** Source material **
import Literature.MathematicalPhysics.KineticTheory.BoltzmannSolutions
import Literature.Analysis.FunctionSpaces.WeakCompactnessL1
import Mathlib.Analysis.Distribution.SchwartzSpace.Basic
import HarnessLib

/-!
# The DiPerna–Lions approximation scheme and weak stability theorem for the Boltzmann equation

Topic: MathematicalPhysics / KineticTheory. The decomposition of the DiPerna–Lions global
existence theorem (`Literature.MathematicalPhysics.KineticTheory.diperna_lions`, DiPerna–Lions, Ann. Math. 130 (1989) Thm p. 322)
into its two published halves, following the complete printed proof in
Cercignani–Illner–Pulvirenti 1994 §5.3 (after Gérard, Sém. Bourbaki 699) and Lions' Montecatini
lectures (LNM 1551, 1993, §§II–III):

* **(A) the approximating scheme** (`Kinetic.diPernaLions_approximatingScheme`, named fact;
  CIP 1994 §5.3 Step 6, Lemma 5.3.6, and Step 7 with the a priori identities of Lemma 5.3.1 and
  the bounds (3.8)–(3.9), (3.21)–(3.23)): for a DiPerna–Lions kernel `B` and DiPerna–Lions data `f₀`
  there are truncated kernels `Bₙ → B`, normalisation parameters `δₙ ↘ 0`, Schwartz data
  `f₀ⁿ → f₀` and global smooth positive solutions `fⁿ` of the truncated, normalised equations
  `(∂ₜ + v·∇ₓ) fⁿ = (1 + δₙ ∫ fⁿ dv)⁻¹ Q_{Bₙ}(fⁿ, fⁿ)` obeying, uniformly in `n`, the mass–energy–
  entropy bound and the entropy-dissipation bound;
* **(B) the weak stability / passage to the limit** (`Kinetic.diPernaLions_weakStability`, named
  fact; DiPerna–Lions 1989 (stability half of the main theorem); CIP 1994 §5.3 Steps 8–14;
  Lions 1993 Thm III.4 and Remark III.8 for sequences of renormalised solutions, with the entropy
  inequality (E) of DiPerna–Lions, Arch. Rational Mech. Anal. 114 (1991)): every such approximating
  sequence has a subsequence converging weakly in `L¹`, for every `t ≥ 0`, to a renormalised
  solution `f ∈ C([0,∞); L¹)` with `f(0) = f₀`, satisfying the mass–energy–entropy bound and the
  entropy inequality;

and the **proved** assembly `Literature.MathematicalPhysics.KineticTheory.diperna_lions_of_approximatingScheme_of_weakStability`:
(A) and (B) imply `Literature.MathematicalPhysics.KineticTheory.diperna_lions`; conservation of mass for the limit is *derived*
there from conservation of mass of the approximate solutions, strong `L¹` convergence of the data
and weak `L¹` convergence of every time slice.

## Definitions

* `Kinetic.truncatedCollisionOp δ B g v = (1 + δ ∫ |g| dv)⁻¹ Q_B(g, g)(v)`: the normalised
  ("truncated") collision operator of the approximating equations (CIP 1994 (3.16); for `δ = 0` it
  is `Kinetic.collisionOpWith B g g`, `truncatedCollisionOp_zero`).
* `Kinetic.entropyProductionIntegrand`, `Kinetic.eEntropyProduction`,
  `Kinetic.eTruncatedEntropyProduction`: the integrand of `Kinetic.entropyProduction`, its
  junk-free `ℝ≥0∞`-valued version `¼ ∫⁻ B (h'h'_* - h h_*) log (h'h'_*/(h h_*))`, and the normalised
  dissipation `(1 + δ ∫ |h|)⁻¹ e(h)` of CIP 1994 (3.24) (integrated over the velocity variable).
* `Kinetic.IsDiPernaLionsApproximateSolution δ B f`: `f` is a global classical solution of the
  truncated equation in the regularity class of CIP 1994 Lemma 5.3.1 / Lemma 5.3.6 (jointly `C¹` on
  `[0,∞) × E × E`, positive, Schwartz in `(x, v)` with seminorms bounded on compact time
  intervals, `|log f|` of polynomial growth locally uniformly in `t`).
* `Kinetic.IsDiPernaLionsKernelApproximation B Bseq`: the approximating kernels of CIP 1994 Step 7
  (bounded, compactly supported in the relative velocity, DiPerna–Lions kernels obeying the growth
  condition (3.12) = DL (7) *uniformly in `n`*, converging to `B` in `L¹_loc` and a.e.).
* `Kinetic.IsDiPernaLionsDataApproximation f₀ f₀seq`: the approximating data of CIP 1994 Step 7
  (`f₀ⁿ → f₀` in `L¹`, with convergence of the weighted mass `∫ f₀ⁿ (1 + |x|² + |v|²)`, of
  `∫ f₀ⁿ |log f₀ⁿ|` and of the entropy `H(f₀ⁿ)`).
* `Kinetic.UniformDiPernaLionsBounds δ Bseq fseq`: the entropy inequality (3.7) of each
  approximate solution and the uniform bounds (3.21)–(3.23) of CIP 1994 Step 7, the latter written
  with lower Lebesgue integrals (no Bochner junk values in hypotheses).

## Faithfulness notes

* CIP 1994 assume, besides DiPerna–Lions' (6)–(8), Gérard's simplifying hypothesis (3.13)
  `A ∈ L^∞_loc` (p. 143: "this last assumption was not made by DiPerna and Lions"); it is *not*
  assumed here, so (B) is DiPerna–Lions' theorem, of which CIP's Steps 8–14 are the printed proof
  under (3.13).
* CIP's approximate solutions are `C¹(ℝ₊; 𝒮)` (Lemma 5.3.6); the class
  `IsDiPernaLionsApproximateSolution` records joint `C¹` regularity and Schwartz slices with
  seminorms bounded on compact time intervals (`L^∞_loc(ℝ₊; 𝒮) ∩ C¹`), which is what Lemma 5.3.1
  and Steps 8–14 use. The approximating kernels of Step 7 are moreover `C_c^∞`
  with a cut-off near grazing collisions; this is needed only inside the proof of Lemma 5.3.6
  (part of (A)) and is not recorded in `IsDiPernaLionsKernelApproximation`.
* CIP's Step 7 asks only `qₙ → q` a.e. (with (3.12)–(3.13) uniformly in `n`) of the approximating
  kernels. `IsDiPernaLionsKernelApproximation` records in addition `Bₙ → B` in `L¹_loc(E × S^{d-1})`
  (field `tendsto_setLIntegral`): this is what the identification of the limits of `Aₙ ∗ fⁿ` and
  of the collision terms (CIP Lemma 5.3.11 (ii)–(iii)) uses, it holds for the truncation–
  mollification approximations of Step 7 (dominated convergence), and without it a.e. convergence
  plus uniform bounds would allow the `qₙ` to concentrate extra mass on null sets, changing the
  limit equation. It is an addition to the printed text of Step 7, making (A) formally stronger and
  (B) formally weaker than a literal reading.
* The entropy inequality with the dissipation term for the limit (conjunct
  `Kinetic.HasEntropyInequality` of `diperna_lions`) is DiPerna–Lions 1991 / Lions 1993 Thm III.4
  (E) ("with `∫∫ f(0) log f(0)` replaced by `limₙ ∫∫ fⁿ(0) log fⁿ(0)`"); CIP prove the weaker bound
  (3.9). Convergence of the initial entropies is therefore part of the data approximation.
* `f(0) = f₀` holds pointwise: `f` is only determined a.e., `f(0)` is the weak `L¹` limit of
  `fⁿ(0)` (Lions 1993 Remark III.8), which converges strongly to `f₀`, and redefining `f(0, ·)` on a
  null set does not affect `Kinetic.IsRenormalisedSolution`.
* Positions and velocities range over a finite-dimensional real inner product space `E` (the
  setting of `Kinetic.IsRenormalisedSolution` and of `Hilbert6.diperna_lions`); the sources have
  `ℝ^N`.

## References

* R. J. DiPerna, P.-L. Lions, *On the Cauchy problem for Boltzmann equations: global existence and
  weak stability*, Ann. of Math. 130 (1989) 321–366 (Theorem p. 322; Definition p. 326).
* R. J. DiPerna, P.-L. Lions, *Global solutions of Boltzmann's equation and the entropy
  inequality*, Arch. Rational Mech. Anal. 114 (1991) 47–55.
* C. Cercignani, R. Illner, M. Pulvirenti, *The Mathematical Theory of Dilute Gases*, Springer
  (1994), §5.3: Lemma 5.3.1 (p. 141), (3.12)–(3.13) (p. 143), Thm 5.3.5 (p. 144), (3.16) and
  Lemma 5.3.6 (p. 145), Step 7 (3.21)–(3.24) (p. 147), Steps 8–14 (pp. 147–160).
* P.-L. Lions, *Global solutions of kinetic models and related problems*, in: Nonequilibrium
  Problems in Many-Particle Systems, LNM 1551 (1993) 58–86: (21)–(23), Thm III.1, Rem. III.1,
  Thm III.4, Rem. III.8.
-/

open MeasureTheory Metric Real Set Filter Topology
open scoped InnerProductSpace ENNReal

* * *

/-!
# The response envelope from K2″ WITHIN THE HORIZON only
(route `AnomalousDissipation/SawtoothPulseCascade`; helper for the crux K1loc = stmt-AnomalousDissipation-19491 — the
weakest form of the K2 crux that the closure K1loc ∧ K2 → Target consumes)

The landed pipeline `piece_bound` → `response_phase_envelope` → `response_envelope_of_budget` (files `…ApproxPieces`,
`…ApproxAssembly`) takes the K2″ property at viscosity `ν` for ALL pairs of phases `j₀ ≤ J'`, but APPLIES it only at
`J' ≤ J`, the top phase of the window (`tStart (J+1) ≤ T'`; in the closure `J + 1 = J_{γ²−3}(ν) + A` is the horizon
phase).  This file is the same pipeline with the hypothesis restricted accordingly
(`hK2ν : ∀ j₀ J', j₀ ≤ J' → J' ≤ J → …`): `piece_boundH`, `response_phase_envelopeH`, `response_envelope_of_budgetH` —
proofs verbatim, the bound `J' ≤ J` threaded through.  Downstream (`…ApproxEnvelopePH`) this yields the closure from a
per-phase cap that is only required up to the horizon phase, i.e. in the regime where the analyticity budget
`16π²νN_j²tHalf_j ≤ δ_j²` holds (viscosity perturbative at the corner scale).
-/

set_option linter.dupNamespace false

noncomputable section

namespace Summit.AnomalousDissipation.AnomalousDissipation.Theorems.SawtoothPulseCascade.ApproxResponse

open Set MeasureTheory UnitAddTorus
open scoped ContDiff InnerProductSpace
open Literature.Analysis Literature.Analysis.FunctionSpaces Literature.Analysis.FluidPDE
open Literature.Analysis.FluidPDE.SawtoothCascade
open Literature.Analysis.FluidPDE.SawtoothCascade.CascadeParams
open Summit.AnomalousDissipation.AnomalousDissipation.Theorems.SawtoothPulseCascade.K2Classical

** Task brief **
Word for word, restate the lines of the data above that fall between the line holding "Thm p. 322)" and the line holding "the approximating scheme**", inclusive, and no other lines.

** Task output **
existence theorem (`Literature.MathematicalPhysics.KineticTheory.diperna_lions`, DiPerna–Lions, Ann. Math. 130 (1989) Thm p. 322)
into its two published halves, following the complete printed proof in
Cercignani–Illner–Pulvirenti 1994 §5.3 (after Gérard, Sém. Bourbaki 699) and Lions' Montecatini
lectures (LNM 1551, 1993, §§II–III):

* **(A) the approximating scheme** (`Kinetic.diPernaLions_approximatingScheme`, named fact;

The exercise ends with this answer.